There may be some selection biases that may be inherent in our study. This may arise from the fact that this is already a selected group attending a specific health facility. However, we have no reason to assume that any form of selection could be important in explaining our observations. This is because firstly, the data used in this study were HIV program data for all the adult PLWHIV receiving ART from the AIDC, UTH in Lusaka, Zambia which is the main referral ART center in the country. Therefore, this population could serve as a de facto target population of all PLWHV thus suggesting that the study power is optimal. In addition, the possibility of any other confounding associated with selection was further minimized in that all analyses were controlled for interaction. In particular, the logistic regression technique was used to model the effect of the COVID-19 pandemic on the odds of the patient's viral detectability, a measure of ART adherence in this study. Both stratified and combined adjusted analyses were done to control for confounding and effect modification biases in our measurements. Therefore, we have no ground to attribute these findings to bias.
In general, we are cognizant that attributability is difficult to ascertain. However, we are also aware that the major event that happened on a large scale during the period data was collected, soon after the U=U campaign initiative was launched in Zambia, was the COVID-19 pandemic. The effects of the COVID-19 pandemic on HIV care are well documented (22–24) and we think more will continue to be documented. In our study, therefore, the increased likelihood of having a detectable viral load among adult PLWHIV who were initiated on ART during the pandemic period was most likely due to HIV program services-related disruptions brought about by the COVID-19 pandemic. Implementation of quarantine, social distancing, and community containment measures during the COVID-19 pandemic may have reduced access to routine HIV services, such as access to ART refills, hindering adult PLWHIV's ability to adhere to ART medications. This ultimately may have led to the increased risk of having a detectable viral load among those who started ART during the pandemic period. This is because the initial planning of HIV programs did not take into account the COVID-19 pandemic.
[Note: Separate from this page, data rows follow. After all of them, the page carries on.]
/-- **(1.55), SECOND FORM** (level `j`, global): under the hypotheses of `eq154_printed` at every bond / plaquette
and (1.9) for `U₁U₀` and `U₀` at every bond (`h40₁`, `h40₀`), `L ≥ 1`:
`|J|_(−3) ≤ 2α₀ + 36dα₂|∇^η_{U₀}A|_(−2) + 50dα₂³ + 10dα₀α₂`. [cite: Balaban1985RegularSpaces, (1.55) p.86] -/
theorem eq155_norm {η : ℝ} (hη : 0 < η) {U₀ : Site d → Fin d → 𝔸ˣ} (h₀ : ∀ y κ, U₀ y κ ∈ U1 𝔸)
    {A : Site d → Fin d → 𝔸} (h₁ : ∀ y κ, expCfg (iEta η A) y κ ∈ U1 𝔸) {L j : ℕ} (hL : 0 < L) {α₀ α₂ : ℝ}
    (hα₀ : 0 ≤ α₀) (hα₂ : 0 ≤ α₂) (hA : ∀ y κ, ‖A y κ‖ ≤ α₂ * ((L : ℝ) ^ j * η)⁻¹)
    (hu : ∀ y κ, ‖(expCfg (iEta η A) y κ : 𝔸) - 1‖ ≤ α₂ * ((L : ℝ) ^ j * η)⁻¹ * η)
    (hp : ∀ (y : Site d) (κ ν : Fin d), κ ≠ ν → ‖plaqF U₀ κ ν y - 1‖ ≤ α₀ * η ^ 2 * (((L : ℝ) ^ j * η)⁻¹) ^ 2)
    (hsmall : 16 * (α₂ * ((L : ℝ) ^ j * η)⁻¹ * η) ≤ 1)
    (hd : 5 * (α₂ * ((L : ℝ) ^ j * η)⁻¹ * η) * ((d : ℝ) - 1) ≤ 4)
    (h40₁ : ∀ (μ : Fin d) (x : Site d),
      ‖covDiv η (mulCfg (expCfg (iEta η A)) U₀) μ x‖ ≤ α₀ * η ^ 2 * (((L : ℝ) ^ j * η)⁻¹) ^ 3)
    (h40₀ : ∀ (μ : Fin d) (x : Site d), ‖covDiv η U₀ μ x‖ ≤ α₀ * η ^ 2 * (((L : ℝ) ^ j * η)⁻¹) ^ 3) :
    jNorm3 η L j U₀ A ≤ 2 * α₀ + 36 * d * α₂ * gradNorm2 η L j U₀ A + 50 * d * α₂ ^ 3 + 10 * d * α₀ * α₂ := by
  set s : ℝ := (L : ℝ) ^ j * η with hs
  set g : ℝ := gradNorm2 η L j U₀ A with hg
  have hs0 : 0 < s := by positivity
  have hg0 : 0 ≤ g := gradNorm2_nonneg η L j U₀ A
  -- the pointwise datum `G = (Lʲη)⁻²·g`
  have hG : ∀ (y : Site d) (κ τ : Fin d), ‖covDerivFwd η U₀ κ (fun z => A z τ) y‖ ≤ (s⁻¹) ^ 2 * g :=
    fun y κ τ => norm_covDerivFwd_le_gradNorm2 hη h₀ hA hL j y κ τ
  have e : s ^ 2 * ((s⁻¹) ^ 2 * g) = g := by
    rw [← mul_assoc, ← mul_pow, mul_inv_cancel₀ hs0.ne', one_pow, one_mul]
  refine wsup_le (fun b => ?_) (by positivity)
  have h := eq155_scaled hη h₀ h₁ hL hα₀ hα₂ hA hG hu hp hsmall hd b.1 b.2 (h40₁ b.1 b.2) (h40₀ b.1 b.2)
  rwa [e] at h

end Norms

/-! ## §4 The feed of (1.55) into the tree's bootstrap (1.59) ⇒ (1.60) (`B8.apriori_160`) -/

section Bootstrap

variable {𝔸 : Type*} [NormedRing 𝔸] [NormOneClass 𝔸] [NormedAlgebra ℂ 𝔸] [CompleteSpace 𝔸]

/-- **(1.55) ⇒ (1.59) ⇒ (1.60) with the certified suprema.**  With `nJ = |J|_(−3)` and `g = |∇^η_{U₀}A|_(−2)` the
level-`j` global norms of §3 (so that (1.55) `h55` of `B8.apriori_160` is the THEOREM `eq155_norm`), (1.56) `|B₁| ≤
2dLα₁ + C₂α₂²` and the four bounds (1.59) `|A|_(−1), |∇^η_{U₀}A|_(−2), |D^{η*}D^ηA|_(−3), |Δ^ηA|_(−3) ≤ B₀(|J|_(−3) + |B₁|)`
(Theorem 3.3 of [4]) as real hypotheses, «B₀36dα₂ ≦ 1/2» and `50dα₂ ≤ 1`: the four bounds (1.60), in particular
`|∇^η_{U₀}A|_(−2) ≤ B₀(4α₀ + 4dLα₁ + 2α₂² + 20dα₀α₂ + 2C₂α₂²)`. [cite: Balaban1985RegularSpaces, (1.55)-(1.60) p.86] -/
theorem apriori_160_of_155 {η : ℝ} (hη : 0 < η) {U₀ : Site d → Fin d → 𝔸ˣ} (h₀ : ∀ y κ, U₀ y κ ∈ U1 𝔸)
    {A : Site d → Fin d → 𝔸} (h₁ : ∀ y κ, expCfg (iEta η A) y κ ∈ U1 𝔸) {L j : ℕ} (hL : 0 < L) {α₀ α₂ : ℝ}
    (hα₀ : 0 ≤ α₀) (hα₂ : 0 ≤ α₂) (hA : ∀ y κ, ‖A y κ‖ ≤ α₂ * ((L : ℝ) ^ j * η)⁻¹)
    (hu : ∀ y κ, ‖(expCfg (iEta η A) y κ : 𝔸) - 1‖ ≤ α₂ * ((L : ℝ) ^ j * η)⁻¹ * η)
    (hp : ∀ (y : Site d) (κ ν : Fin d), κ ≠ ν → ‖plaqF U₀ κ ν y - 1‖ ≤ α₀ * η ^ 2 * (((L : ℝ) ^ j * η)⁻¹) ^ 2)
    (hsmall : 16 * (α₂ * ((L : ℝ) ^ j * η)⁻¹ * η) ≤ 1)
    (hd : 5 * (α₂ * ((L : ℝ) ^ j * η)⁻¹ * η) * ((d : ℝ) - 1) ≤ 4)
    (h40₁ : ∀ (μ : Fin d) (x : Site d),
      ‖covDiv η (mulCfg (expCfg (iEta η A)) U₀) μ x‖ ≤ α₀ * η ^ 2 * (((L : ℝ) ^ j * η)⁻¹) ^ 3)
    (h40₀ : ∀ (μ : Fin d) (x : Site d), ‖covDiv η U₀ μ x‖ ≤ α₀ * η ^ 2 * (((L : ℝ) ^ j * η)⁻¹) ^ 3)
    {C₂ B₀ α₁ nB a j₂ l : ℝ} (hB₀ : 0 ≤ B₀) (h56 : nB ≤ 2 * d * L * α₁ + C₂ * α₂ ^ 2)
    (h59a : a ≤ B₀ * (jNorm3 η L j U₀ A + nB)) (h59g : gradNorm2 η L j U₀ A ≤ B₀ * (jNorm3 η L j U₀ A + nB))
    (h59j : j₂ ≤ B₀ * (jNorm3 η L j U₀ A + nB)) (h59l : l ≤ B₀ * (jNorm3 η L j U₀ A + nB))
    (hside : 36 * d * B₀ * α₂ ≤ 1 / 2) (h50 : 50 * d * α₂ ≤ 1) :
    a ≤ B₀ * (4 * α₀ + 4 * d * L * α₁ + 2 * α₂ ^ 2 + 20 * d * α₀ * α₂ + 2 * C₂ * α₂ ^ 2) ∧
    gradNorm2 η L j U₀ A ≤ B₀ * (4 * α₀ + 4 * d * L * α₁ + 2 * α₂ ^ 2 + 20 * d * α₀ * α₂ + 2 * C₂ * α₂ ^ 2) ∧
    j₂ ≤ B₀ * (4 * α₀ + 4 * d * L * α₁ + 2 * α₂ ^ 2 + 20 * d * α₀ * α₂ + 2 * C₂ * α₂ ^ 2) ∧
    l ≤ B₀ * (4 * α₀ + 4 * d * L * α₁ + 2 * α₂ ^ 2 + 20 * d * α₀ * α₂ + 2 * C₂ * α₂ ^ 2) :=
  B8.apriori_160 (Nat.cast_nonneg d) hB₀ hα₂ (gradNorm2_nonneg η L j U₀ A)
    (eq155_norm hη h₀ h₁ hL hα₀ hα₂ hA hu hp hsmall hd h40₁ h40₀) h56 h59a h59g h59j h59l hside h50

end Bootstrap

/-! ## §5 The Hermitian case of (1.41) in a C⋆-algebra: `e^{iηA}` is unitary and `|e^{iηA} − 1| ≤ η|A|` -/

section Hermitian

open Complex

variable {𝔸 : Type*} [CStarAlgebra 𝔸]

/-- `iηX = i·(ηX)` with the real scalar cast into `ℂ`. [folklore] -/
theorem I_eta_smul_eq (η : ℝ) (X : 𝔸) : ((I : ℂ) * η) • X = (I : ℂ) • ((η : ℂ) • X) := by
  rw [smul_smul]

/-- `ηX` is self-adjoint for `X` self-adjoint and `η` real. [folklore] -/
theorem isSelfAdjoint_real_smul (η : ℝ) {X : 𝔸} (hX : IsSelfAdjoint X) : IsSelfAdjoint ((η : ℂ) • X) :=
  IsSelfAdjoint.smul (Complex.conj_ofReal η) hX

/-- «U₁ = e^{iηA}» (1.41) with `A(b)` Hermitian: `e^{iηA(b)}` is unitary. [cite: Balaban1985RegularSpaces, (1.41) p.83] -/
theorem expCfg_iEta_mem_unitaryUnits (η : ℝ) {A : Site d → Fin d → 𝔸} (hA : ∀ y κ, IsSelfAdjoint (A y κ))
    (y : Site d) (κ : Fin d) : expCfg (iEta η A) y κ ∈ B7Prop2Explicit.unitaryUnits 𝔸 := by
  rw [B7Prop2Explicit.mem_unitaryUnits]
  show exp (((I : ℂ) * η) • A y κ) ∈ unitary 𝔸
  rw [I_eta_smul_eq]
  exact B8Ineq170.exp_I_smul_mem_unitary (isSelfAdjoint_real_smul η (hA y κ))

variable [Nontrivial 𝔸]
Treatment duration has been found to have a mixed effect on viral suppression. Studies conducted in Uganda and Kenya found no association between the two (25, 26). Even though studies conducted in Ghana and Zimbabwe found that longer duration was associated with higher levels of viral suppression, the cutoff duration points were 3 years and 4.5 months, respectively (27, 28). From this, we can conclude that the cutoff duration points are inconsistent and there are no proper scientific explanations for the comparable durations. In the context of our study, a patient on therapy for at least 6 months was expected to achieve an undetectable viral load if they took their medicine as prescribed (17). It is for this reason that we only included patients who had been on treatment for at least 6 months. We, therefore, attributed the difference in viral load detectability (used as a proxy for poor adherence to ART) to COVID-19-related disruptions as the major event that happened on a large scale during the study's period.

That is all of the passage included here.